- Opening Delimiter -

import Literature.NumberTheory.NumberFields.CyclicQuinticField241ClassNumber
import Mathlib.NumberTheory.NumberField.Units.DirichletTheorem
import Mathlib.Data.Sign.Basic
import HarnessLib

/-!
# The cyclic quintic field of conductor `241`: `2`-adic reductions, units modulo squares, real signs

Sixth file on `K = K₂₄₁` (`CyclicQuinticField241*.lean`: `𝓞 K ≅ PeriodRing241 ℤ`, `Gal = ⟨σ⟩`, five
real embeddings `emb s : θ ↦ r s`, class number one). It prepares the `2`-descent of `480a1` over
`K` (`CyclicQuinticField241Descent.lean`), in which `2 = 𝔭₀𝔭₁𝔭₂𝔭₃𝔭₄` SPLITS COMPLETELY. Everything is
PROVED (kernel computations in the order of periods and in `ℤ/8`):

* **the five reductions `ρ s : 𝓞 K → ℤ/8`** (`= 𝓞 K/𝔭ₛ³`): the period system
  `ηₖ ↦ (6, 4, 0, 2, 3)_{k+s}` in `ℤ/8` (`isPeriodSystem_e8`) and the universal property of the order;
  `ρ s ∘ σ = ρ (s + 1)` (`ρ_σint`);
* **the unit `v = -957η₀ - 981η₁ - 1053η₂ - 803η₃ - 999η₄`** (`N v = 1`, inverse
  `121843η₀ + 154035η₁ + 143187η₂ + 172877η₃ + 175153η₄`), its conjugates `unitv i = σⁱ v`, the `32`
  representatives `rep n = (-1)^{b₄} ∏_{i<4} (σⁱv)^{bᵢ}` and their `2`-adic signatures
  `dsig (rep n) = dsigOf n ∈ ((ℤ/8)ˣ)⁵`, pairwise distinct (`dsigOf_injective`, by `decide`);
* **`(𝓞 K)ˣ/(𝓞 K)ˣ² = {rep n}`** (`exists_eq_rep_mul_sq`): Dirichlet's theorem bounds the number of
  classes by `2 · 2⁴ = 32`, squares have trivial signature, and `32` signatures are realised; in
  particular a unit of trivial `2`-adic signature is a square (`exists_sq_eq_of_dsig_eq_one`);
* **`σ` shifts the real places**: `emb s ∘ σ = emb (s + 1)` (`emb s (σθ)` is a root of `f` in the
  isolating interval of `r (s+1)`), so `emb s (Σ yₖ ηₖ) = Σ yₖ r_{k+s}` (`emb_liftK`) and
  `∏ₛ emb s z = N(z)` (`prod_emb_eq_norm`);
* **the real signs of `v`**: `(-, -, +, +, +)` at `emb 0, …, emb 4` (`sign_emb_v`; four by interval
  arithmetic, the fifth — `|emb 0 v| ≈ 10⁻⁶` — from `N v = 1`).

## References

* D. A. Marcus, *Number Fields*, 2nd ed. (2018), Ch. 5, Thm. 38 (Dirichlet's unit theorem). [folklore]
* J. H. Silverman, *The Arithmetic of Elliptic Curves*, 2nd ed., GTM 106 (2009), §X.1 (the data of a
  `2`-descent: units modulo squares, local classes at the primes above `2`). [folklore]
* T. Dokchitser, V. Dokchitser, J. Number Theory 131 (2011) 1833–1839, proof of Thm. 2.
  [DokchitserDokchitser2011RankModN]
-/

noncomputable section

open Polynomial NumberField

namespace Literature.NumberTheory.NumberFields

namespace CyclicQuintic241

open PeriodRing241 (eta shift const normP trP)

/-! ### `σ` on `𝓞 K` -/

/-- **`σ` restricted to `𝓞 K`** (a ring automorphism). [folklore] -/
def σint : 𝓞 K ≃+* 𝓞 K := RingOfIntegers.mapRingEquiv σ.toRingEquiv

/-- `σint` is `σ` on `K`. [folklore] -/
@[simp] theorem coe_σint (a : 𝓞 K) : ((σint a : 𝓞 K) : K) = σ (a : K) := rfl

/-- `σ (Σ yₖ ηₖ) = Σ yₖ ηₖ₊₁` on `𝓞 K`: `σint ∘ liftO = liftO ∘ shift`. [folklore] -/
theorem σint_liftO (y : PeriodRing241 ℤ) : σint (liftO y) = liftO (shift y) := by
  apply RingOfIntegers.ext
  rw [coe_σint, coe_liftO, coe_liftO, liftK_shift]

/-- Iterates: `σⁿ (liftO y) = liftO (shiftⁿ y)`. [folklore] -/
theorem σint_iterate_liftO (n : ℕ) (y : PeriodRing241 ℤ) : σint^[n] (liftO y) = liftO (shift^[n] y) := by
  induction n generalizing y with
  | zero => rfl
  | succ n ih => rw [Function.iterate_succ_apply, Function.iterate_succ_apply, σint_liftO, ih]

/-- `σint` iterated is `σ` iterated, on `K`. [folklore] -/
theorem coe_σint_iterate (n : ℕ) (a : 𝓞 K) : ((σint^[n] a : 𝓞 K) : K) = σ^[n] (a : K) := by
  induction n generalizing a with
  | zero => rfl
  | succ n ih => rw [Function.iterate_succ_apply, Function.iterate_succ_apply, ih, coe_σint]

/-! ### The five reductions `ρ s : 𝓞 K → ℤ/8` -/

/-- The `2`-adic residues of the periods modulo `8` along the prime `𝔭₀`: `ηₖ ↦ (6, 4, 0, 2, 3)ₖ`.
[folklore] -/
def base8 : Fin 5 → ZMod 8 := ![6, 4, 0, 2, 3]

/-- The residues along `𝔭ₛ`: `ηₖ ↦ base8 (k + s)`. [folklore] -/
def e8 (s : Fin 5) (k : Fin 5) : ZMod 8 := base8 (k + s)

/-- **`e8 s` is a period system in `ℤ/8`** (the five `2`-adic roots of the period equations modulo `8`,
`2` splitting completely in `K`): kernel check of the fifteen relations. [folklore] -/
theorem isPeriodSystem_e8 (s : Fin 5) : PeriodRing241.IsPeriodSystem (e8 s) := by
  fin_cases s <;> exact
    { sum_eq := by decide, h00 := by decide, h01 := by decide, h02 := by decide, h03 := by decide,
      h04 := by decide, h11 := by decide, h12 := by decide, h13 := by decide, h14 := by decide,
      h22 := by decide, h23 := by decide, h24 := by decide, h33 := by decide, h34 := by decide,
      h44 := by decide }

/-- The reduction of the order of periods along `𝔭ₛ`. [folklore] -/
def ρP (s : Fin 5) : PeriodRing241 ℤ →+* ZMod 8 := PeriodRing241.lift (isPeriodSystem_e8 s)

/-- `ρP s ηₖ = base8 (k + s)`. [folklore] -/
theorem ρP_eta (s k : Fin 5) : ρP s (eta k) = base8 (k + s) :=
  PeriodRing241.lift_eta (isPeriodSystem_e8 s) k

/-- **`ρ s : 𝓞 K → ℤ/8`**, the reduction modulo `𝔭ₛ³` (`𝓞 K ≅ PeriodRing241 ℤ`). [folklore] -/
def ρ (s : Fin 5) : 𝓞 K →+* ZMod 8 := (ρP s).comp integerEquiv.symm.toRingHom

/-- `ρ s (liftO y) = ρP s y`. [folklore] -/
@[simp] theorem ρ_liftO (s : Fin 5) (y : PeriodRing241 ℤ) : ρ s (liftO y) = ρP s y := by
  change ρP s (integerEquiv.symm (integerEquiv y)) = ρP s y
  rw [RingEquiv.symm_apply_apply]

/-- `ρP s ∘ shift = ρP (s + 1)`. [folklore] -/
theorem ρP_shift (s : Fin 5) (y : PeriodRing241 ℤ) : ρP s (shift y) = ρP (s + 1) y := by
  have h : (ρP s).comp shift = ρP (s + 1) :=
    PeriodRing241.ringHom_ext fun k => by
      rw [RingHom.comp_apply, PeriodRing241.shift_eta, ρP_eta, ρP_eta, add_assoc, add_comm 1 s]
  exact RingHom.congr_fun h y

- Closing Delimiter -

WHAT THE TASK REQUIRES>
Using the listing above, find how many lines include "decide"; reply with the number and no other words.

ANSWER SPACE>
5